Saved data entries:
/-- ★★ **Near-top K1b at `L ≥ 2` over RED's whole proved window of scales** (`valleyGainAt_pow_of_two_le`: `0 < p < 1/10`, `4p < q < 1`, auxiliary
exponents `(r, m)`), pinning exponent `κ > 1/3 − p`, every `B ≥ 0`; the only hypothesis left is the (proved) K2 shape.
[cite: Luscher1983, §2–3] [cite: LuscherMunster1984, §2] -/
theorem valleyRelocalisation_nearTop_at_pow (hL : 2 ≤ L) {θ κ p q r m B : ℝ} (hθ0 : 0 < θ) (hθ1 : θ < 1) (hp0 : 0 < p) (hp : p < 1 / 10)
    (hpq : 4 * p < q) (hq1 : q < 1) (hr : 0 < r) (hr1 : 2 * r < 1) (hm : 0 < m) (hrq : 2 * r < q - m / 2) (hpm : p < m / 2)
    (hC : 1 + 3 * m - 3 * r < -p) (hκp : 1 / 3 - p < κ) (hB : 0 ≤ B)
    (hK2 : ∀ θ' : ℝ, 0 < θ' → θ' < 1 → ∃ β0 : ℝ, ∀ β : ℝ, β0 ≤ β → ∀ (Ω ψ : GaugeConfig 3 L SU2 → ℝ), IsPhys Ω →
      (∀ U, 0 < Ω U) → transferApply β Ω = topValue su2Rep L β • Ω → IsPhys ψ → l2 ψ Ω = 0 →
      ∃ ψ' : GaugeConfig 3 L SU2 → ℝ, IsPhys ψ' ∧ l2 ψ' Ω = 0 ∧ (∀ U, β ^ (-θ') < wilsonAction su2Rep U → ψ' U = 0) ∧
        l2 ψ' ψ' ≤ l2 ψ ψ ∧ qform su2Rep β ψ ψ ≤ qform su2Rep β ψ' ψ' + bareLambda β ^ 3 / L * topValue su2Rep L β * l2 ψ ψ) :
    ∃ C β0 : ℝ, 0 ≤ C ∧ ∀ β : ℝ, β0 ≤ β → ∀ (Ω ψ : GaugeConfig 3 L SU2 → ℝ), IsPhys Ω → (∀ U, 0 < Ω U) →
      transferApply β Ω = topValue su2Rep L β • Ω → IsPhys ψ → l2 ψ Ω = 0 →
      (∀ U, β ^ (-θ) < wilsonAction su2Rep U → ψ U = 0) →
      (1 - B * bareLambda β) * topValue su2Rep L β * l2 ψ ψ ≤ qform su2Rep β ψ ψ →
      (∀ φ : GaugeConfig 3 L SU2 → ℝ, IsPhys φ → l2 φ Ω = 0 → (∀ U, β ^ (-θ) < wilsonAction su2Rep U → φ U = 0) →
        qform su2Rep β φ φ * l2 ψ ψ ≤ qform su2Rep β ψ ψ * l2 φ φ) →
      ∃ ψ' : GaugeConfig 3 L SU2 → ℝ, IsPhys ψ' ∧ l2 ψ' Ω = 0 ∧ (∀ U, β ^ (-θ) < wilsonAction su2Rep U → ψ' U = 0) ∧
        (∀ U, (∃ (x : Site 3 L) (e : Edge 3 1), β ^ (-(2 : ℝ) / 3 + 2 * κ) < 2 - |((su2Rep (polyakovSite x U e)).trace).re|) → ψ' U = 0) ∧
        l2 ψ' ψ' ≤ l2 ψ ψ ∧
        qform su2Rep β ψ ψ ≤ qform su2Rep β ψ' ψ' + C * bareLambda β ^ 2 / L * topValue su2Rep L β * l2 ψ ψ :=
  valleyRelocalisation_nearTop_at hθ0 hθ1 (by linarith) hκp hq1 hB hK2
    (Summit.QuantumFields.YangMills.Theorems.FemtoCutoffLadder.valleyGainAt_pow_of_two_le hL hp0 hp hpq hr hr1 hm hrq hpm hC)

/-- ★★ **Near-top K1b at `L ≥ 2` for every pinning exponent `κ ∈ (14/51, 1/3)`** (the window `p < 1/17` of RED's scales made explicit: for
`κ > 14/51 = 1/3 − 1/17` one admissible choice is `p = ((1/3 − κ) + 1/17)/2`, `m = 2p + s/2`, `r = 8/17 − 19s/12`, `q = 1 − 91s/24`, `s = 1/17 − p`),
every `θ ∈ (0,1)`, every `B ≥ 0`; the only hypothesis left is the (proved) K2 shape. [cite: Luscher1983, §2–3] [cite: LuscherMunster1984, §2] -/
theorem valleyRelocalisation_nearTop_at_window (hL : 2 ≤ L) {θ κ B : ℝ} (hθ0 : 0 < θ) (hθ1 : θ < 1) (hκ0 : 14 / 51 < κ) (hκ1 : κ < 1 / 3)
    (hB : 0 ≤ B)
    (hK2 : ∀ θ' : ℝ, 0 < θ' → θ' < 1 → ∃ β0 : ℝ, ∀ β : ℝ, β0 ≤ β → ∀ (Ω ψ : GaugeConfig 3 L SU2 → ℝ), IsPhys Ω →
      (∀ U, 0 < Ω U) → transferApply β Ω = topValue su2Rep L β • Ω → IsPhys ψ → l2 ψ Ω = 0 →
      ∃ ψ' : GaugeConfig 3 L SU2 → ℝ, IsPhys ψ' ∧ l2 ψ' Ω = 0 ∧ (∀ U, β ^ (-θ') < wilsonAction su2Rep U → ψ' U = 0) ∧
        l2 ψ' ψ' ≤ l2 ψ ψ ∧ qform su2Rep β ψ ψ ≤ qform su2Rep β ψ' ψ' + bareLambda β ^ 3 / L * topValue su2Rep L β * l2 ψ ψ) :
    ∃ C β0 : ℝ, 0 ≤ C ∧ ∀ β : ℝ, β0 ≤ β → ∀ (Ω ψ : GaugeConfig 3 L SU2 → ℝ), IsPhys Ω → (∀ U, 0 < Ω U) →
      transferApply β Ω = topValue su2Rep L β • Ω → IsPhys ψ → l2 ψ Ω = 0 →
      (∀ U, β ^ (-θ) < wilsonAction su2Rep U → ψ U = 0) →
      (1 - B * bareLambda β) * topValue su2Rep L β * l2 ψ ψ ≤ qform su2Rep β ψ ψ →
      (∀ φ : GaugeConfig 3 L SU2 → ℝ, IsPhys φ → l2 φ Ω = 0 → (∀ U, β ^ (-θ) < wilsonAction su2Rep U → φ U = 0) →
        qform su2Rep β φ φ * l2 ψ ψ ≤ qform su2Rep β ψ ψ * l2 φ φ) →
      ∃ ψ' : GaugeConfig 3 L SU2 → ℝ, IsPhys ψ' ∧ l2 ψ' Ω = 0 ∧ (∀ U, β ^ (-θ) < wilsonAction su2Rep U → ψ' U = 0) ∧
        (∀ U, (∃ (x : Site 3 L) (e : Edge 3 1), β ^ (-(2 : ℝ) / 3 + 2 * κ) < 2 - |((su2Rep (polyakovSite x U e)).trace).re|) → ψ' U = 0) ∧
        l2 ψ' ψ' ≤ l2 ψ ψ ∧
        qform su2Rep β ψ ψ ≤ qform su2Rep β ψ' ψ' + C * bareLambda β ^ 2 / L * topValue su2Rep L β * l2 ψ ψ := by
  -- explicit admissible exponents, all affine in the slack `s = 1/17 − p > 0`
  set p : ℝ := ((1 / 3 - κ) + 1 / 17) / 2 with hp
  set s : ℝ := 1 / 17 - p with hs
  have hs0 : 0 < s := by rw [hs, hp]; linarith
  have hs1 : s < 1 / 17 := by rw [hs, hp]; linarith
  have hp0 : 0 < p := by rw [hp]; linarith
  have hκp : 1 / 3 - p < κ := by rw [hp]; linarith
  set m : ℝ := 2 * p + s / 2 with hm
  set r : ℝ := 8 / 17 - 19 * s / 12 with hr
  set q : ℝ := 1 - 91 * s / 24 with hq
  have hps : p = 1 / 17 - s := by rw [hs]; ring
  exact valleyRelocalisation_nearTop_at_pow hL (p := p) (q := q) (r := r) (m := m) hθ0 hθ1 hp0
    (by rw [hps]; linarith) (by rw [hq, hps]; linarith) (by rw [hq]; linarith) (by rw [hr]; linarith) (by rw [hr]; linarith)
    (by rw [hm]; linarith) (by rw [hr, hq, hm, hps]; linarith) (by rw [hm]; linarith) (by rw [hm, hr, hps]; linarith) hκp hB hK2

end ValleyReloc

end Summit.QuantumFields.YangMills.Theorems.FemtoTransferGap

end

--

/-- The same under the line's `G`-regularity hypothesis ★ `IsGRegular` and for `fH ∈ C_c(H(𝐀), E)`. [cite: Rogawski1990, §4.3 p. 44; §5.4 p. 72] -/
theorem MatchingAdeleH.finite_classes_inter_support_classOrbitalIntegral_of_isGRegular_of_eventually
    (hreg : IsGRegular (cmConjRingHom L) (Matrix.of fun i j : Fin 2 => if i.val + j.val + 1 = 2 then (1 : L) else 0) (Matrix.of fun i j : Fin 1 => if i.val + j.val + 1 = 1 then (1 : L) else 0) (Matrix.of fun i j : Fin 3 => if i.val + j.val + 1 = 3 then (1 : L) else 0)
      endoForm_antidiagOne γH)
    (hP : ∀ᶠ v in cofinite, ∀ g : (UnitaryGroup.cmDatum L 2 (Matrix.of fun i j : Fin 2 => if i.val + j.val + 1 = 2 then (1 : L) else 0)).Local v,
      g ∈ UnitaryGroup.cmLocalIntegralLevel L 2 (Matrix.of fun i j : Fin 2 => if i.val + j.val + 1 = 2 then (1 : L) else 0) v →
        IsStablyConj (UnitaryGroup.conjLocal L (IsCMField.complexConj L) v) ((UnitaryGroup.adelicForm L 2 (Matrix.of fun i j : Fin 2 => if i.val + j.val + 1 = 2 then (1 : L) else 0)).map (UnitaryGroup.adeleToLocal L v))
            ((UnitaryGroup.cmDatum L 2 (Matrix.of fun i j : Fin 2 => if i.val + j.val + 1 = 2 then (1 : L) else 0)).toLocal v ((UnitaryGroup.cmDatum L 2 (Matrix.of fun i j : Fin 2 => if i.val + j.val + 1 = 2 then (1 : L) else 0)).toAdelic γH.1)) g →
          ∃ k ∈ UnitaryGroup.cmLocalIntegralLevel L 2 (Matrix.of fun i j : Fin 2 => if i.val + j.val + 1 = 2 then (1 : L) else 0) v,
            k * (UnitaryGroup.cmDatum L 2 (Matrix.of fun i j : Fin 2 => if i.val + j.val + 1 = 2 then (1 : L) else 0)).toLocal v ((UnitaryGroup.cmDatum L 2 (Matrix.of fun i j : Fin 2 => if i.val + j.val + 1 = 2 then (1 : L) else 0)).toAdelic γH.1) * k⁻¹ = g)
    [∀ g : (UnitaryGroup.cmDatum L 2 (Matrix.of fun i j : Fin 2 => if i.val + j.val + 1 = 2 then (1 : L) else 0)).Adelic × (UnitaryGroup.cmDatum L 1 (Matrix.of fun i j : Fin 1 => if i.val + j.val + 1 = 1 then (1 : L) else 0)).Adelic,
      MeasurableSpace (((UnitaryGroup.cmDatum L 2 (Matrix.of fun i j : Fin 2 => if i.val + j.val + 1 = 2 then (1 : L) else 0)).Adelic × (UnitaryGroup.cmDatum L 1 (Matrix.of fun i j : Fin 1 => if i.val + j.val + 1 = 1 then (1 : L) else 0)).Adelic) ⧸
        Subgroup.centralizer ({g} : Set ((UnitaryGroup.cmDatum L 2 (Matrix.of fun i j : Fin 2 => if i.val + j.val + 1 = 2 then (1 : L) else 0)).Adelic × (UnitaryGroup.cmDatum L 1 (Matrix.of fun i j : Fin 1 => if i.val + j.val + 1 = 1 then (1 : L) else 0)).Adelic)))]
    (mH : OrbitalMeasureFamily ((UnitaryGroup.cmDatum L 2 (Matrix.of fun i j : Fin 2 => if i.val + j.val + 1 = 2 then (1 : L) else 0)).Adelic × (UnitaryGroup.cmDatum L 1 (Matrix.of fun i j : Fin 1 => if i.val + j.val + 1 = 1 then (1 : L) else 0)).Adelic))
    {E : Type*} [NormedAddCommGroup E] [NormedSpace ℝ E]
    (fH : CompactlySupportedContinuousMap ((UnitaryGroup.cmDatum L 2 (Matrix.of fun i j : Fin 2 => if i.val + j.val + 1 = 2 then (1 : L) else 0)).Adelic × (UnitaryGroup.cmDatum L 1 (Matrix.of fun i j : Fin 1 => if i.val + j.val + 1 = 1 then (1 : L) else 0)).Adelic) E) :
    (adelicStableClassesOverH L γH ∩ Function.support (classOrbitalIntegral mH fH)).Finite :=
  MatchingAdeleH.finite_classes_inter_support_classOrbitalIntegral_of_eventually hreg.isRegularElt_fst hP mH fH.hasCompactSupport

-- PROMPT --
Within the records, how many lines carry the word "YangMills"? Reply with the figure alone.

-- ANSWER SPACE --
2